Le turbolenze provocate dalla crisi di fiducia che ha investito il debito sovrano di alcuni paesi dell’Eurozona, oltre ai ribassi dei listini azionari del vecchio continente, hanno alimentato anche la debolezza dell’euro nei confronti delle principali valute estere, in particolare del dollaro americano.
È questa inversione nell’andamento dei tassi di cambio tra le due sponde dell’Atlantico la principale vera novità che ha caratterizzato i mercati finanziari in questo primo scorcio del 2010.
Le aspettative di un recupero del biglietto verde erano, infatti, collocate dagli economisti nella seconda metà dell’anno, magari grazie al rialzo dei tassi d’interesse a stelle e strisce, atteso in anticipo rispetto all’analogo intervento restrittivo da parte della Banca Centrale Europea.
Il paradosso è che, da una situazione di crisi finanziaria di alcuni paesi dell’Eurozona, potrebbero scaturirne dei vantaggi con la debolezza della moneta unica che potrebbe addirittura favorire la ripresa del ciclo economico dell’area, in particolare di quei paesi come Italia e Germania maggiormente caratterizzati dalla propensione ad esportare da parte delle proprie imprese.
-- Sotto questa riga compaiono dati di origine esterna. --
/-! ### §3 The maximum principle (real induction on the bootstrap) -/

/-- **Maximum principle for the critical sup-level.**  For a regular trajectory of the `ν`-viscous lattice on `[0,T)` (cancelling table,
`|α_{··(0,0,1)}| ≤ 1`): if at some time `t₀` every level `λⁿ‖X_n(t₀)‖²` is `≤ L₀`, then for every `L₁ ∈ (L₀, ν²/16384)` and every later
time `t < T` every level is `≤ max(L₀, 128 L₁^{3/2}/ν)` (`< L₁`).  Proof: real induction on `[t₀,t]` with the induction set "levels of the
shells `< n₀` are `≤ L₁` so far" (closed by continuity; the shells `≥ n₀` are `≤ L₁` throughout by the weight-10 bound), improved to
`≤ max(L₀,128L₁^{3/2}/ν) < L₁` by `level_bootstrap`, hence open to the right.  In particular the region {sup-level `< ν²/16384`} is
forward-invariant and the sup-level is a one-sided Lyapunov functional there. [cite: Tao2016AveragedNS, §4 (4.1)–(4.3), §5;
BarbatoMorandinRomito2011, §3.1] -/
theorem supLevel_maxPrinciple {ε₀ ν T L₀ L₁ t₀ t : ℝ} (hε : 0 < ε₀) (hν : 0 < ν)
    {α : Fin 4 → Fin 4 → Fin 4 → ℤ × ℤ × ℤ → ℝ} (hcan : IsCancellingCoeff α)
    (hα1 : ∀ i₁ i₂ i₃, |α i₁ i₂ i₃ (0, 0, 1)| ≤ 1) {X : Fin 4 → ℤ → ℝ → ℝ}
    (hcd : ∀ i n, ContDiffOn ℝ 1 (X i n) (Ico 0 T))
    (hlow : ∀ i n t, n < 0 → X i n t = 0)
    (hmot : ∀ i n t, 0 ≤ t → t < T → derivWithin (X i n) (Ici 0) t =
      quadTerm ε₀ α X i n t - ν * (1 + ε₀) ^ ((2 : ℝ) * n) * X i n t)
    (hreg : ∀ T' : ℝ, 0 < T' → T' < T → ∃ M : ℝ, ∀ t : ℝ, 0 ≤ t → t ≤ T' →
      ∀ (i : Fin 4) (n : ℤ), (1 + (1 + ε₀) ^ ((10 : ℝ) * n)) * |X i n t| ≤ M)
    (ht₀ : 0 ≤ t₀) (ht₀t : t₀ ≤ t) (htT : t < T)
    (hL₀₁ : L₀ < L₁) (hL₁ : L₁ < ν ^ 2 / 16384)
    (h0 : ∀ n : ℕ, (1 + ε₀) ^ n * ‖shellVec X n t₀‖ ^ 2 ≤ L₀) :
    ∀ n : ℕ, (1 + ε₀) ^ n * ‖shellVec X n t‖ ^ 2 ≤ max L₀ (128 * L₁ * Real.sqrt L₁ / ν) := by
  have hl0 : (0 : ℝ) < 1 + ε₀ := by linarith
  have hl1 : (1 : ℝ) < 1 + ε₀ := by linarith
  have hL₀0 : 0 ≤ L₀ := le_trans (by positivity) (h0 0)
  have hL₁0 : 0 < L₁ := lt_of_le_of_lt hL₀0 hL₀₁
  have hlow' : ∀ i n t, n < 0 → 0 ≤ t → X i n t = 0 := fun i n t hn _ => hlow i n t hn
  -- the improved level `K < L₁`
  set K : ℝ := max L₀ (128 * L₁ * Real.sqrt L₁ / ν) with hK
  have hKL₁ : K < L₁ := by
    have h2 : Real.sqrt (ν ^ 2 / 16384) = ν / 128 := by
      rw [show ν ^ 2 / 16384 = (ν / 128) ^ 2 by ring, Real.sqrt_sq (by positivity)]
    have hσ : Real.sqrt L₁ < ν / 128 := by rw [← h2]; exact Real.sqrt_lt_sqrt hL₁0.le hL₁
    have hG : 128 * L₁ * Real.sqrt L₁ / ν < L₁ := by
      rw [div_lt_iff₀ hν]
      have := mul_lt_mul_of_pos_left hσ (by positivity : (0 : ℝ) < 128 * L₁)
      linarith
    exact max_lt hL₀₁ hG
  -- the window `[0,T']`, `T' = (t+T)/2`, its weight-10 bound and the derivative clause on it
  set T' : ℝ := (t + T) / 2 with hT'
  have hT'0 : 0 < T' := by rw [hT']; linarith
  have htT' : t < T' := by rw [hT']; linarith
  have hT'T : T' < T := by rw [hT']; linarith
  obtain ⟨M₀, hM₀⟩ := hreg T' hT'0 hT'T
  set M : ℝ := max M₀ 0 with hMdef
  have hM0 : 0 ≤ M := le_max_right _ _
  have hM : ∀ s, 0 ≤ s → s ≤ T' → ∀ (i : Fin 4) (n : ℤ), (1 + (1 + ε₀) ^ ((10 : ℝ) * n)) * |X i n s| ≤ M :=
    fun s hs0 hsT' i n => (hM₀ s hs0 hsT' i n).trans (le_max_left _ _)
  have hder := hasDerivWithinAt_window_of_clauses (ε₀ := ε₀) (ν := ν) (α := α) hcd hmot hT'T
  clear_value K T' M
  -- tail shells are `≤ L₁` throughout `[0,T']`
  obtain ⟨n₀, hn₀⟩ := levels_tail_lt hε hM0 hM hL₁0
  have htail : ∀ s, 0 ≤ s → s ≤ T' → ∀ m : ℕ, n₀ ≤ m → (1 + ε₀) ^ m * ‖shellVec X m s‖ ^ 2 ≤ L₁ :=
    fun s hs0 hsT' m hm => (hn₀ s hs0 hsT' m hm).le
  -- levels in the `∑ X²` form (for continuity)
  have hlev_eq : ∀ (m : ℕ) (z : ℝ), (1 + ε₀) ^ m * ‖shellVec X m z‖ ^ 2 = (1 + ε₀) ^ m * ∑ i : Fin 4, X i m z ^ 2 := by
    intro m z
    rw [norm_shellVec_sq]
  have hXc : ∀ (i : Fin 4) (k : ℤ), ContinuousOn (X i k) (Icc t₀ t) := fun i k =>
    (hcd i k).continuousOn.mono fun w hw => ⟨ht₀.trans hw.1, lt_of_le_of_lt hw.2 htT⟩
  -- the induction set (clamped form)
  set H : Set ℝ := {y | ∀ τ ∈ Icc t₀ t, ∀ m : ℕ, m < n₀ →
      (1 + ε₀) ^ m * ‖shellVec X m (min τ y)‖ ^ 2 ≤ L₁} with hH
  have hread : ∀ y ∈ Icc t₀ t, y ∈ H → ∀ τ ∈ Icc t₀ y, ∀ m : ℕ,
      (1 + ε₀) ^ m * ‖shellVec X m τ‖ ^ 2 ≤ L₁ := by
    intro y hy hyH τ hτ m
    by_cases hm : m < n₀
    · have := hyH τ ⟨hτ.1, hτ.2.trans hy.2⟩ m hm
      rwa [min_eq_left hτ.2] at this
    · exact htail τ (ht₀.trans hτ.1) ((hτ.2.trans hy.2).trans htT'.le) m (not_lt.1 hm)
  have himp : ∀ y ∈ Icc t₀ t, y ∈ H → ∀ τ ∈ Icc t₀ y, ∀ m : ℕ,
      (1 + ε₀) ^ m * ‖shellVec X m τ‖ ^ 2 ≤ K := by
    intro y hy hyH
    have := level_bootstrap hε hν hcan hα1 hlow' hder ht₀ (lt_of_le_of_lt hy.2 htT') hL₀₁.le hL₁ h0
      (hread y hy hyH)
    rw [← hK] at this
    exact this
  have h0H : t₀ ∈ H := by
    intro τ hτ m _
    rw [min_eq_right hτ.1]
    exact (h0 m).trans hL₀₁.le
  have hclosed : IsClosed (H ∩ Icc t₀ t) := by
    have hlevc : ∀ τ ∈ Icc t₀ t, ∀ m : ℕ,
        ContinuousOn (fun y => (1 + ε₀) ^ m * ‖shellVec X m (min τ y)‖ ^ 2) (Icc t₀ t) := by
      intro τ hτ m
      have hmin : ContinuousOn (fun y : ℝ => min τ y) (Icc t₀ t) := (continuous_const.min continuous_id).continuousOn
      have hmaps : MapsTo (fun y : ℝ => min τ y) (Icc t₀ t) (Icc t₀ t) := fun y hy =>
        ⟨le_min hτ.1 hy.1, (min_le_right _ _).trans hy.2⟩
      have heqf : (fun y => (1 + ε₀) ^ m * ‖shellVec X m (min τ y)‖ ^ 2) =
          fun y => (1 + ε₀) ^ m * ∑ i : Fin 4, X i m (min τ y) ^ 2 := by
        funext y
        exact hlev_eq m (min τ y)
      rw [heqf]
      exact continuousOn_const.mul (continuousOn_finsetSum _ fun i _ => ((hXc i m).comp hmin hmaps).pow 2)
    have heq : H ∩ Icc t₀ t = Icc t₀ t ∩ ⋂ τ ∈ Icc t₀ t, ⋂ m ∈ {m : ℕ | m < n₀},
        (Icc t₀ t ∩ (fun y => (1 + ε₀) ^ m * ‖shellVec X m (min τ y)‖ ^ 2) ⁻¹' Iic L₁) := by
      ext y
      simp only [hH, mem_inter_iff, mem_iInter, mem_setOf_eq, mem_preimage, mem_Iic]
      constructor
      · rintro ⟨hyH, hy⟩
        exact ⟨hy, fun τ hτ m hm => ⟨hy, hyH τ hτ m hm⟩⟩
      · rintro ⟨hy, h⟩
        exact ⟨fun τ hτ m hm => (h τ hτ m hm).2, hy⟩
    rw [heq]
    exact isClosed_Icc.inter (isClosed_biInter fun τ hτ => isClosed_biInter fun m _ =>
      (hlevc τ hτ m).preimage_isClosed_of_isClosed isClosed_Icc isClosed_Iic)
  have hstep : ∀ y ∈ H ∩ Ico t₀ t, H ∈ 𝓝[>] y := by
    rintro y ⟨hyH, hy⟩
    have hyI : y ∈ Icc t₀ t := Ico_subset_Icc_self hy
    have hK' := himp y hyI hyH
    have hy0 : 0 ≤ y := ht₀.trans hy.1
    have hyT : y < T := lt_of_lt_of_le hy.2 htT.le
    -- continuity of each level within `(y, T)`
    have hcw : ∀ m : ℕ, Tendsto (fun z => (1 + ε₀) ^ m * ∑ i : Fin 4, X i m z ^ 2) (𝓝[>] y)
        (𝓝 ((1 + ε₀) ^ m * ∑ i : Fin 4, X i m y ^ 2)) := by
      intro m
      have hXw : ∀ i : Fin 4, ContinuousWithinAt (X i m) (Ioi y) y := fun i =>
        ((hcd i m).continuousOn y ⟨hy0, hyT⟩).mono_of_mem_nhdsWithin
          (mem_of_superset (Ioo_mem_nhdsGT hyT) fun z hz => ⟨hy0.trans hz.1.le, hz.2⟩)
      exact (tendsto_finsetSum _ fun i _ => ((hXw i).pow 2).tendsto).const_mul _
    have hev : ∀ᶠ z in 𝓝[>] y, ∀ m ∈ Finset.range n₀, (1 + ε₀) ^ m * ∑ i : Fin 4, X i m z ^ 2 < L₁ := by
      refine (eventually_all_finset _).2 fun m hm => ?_
      have hlt : (1 + ε₀) ^ m * ∑ i : Fin 4, X i m y ^ 2 < L₁ := by
        rw [← hlev_eq]
        exact (hK' y ⟨hy.1, le_rfl⟩ m).trans_lt hKL₁
      exact (hcw m).eventually_lt_const hlt
    obtain ⟨u, hu, hsub⟩ := mem_nhdsGT_iff_exists_Ioo_subset.1 hev
    refine mem_of_superset (Ioo_mem_nhdsGT hu) fun z hz => ?_
    intro τ hτ m hm
    rcases le_or_gt (min τ z) y with h | h
    · have := hyH (min τ z) ⟨le_min hτ.1 (hy.1.trans hz.1.le), (min_le_left _ _).trans hτ.2⟩ m hm
      rwa [min_eq_left h] at this
    · have hmem : min τ z ∈ Ioo y u := ⟨h, lt_of_le_of_lt (min_le_right _ _) hz.2⟩
      have := hsub hmem m (Finset.mem_range.2 hm)
      rw [hlev_eq]
      exact this.le
  have hIcc : Icc t₀ t ⊆ H := hclosed.Icc_subset_of_forall_mem_nhdsWithin h0H hstep
  intro n
  exact himp t ⟨ht₀t, le_rfl⟩ (hIcc ⟨ht₀t, le_rfl⟩) t ⟨ht₀t, le_rfl⟩ n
La flessione dell’euro può fungere, infatti, da stimolo alle esportazioni, grazie alla maggiore competitività dei prezzi dei propri prodotti, in particolare in una situazione congiunturale quale quella attuale caratterizzata da una bassa propensione al consumo e da una generalizzata attenzione verso il rapporto qualità/prezzo.
È per queste ragioni che potrebbe essere opportuno considerare gli ultimi ribassi delle quotazioni, registrate dai mercati azionari europei, come delle opportunità di acquisto, soprattutto su alcuni comparti ciclici ed “export oriented”.
È ovvio che, per giungere a questa benefica conclusione, la svalutazione competitiva dell’euro non deve risultare di carattere temporaneo, ma deve permanere per un certo lasso di tempo ed avvenire in modo graduale e continuativo. L’altra condizione fondamentale è costituita dalla coesione politica degli Stati membri nell’intervenire in modo solidale nei casi di crisi finanziaria dei paesi meno virtuosi, in modo da evitare gli eccessi provocati da un pericoloso effetto domino. Se così sarà, il Pil dell’area euro, previsto dagli analisti in crescita dell’1,20% nel 2010, potrebbe registrare piacevoli sorprese e superare le previsioni di consensus.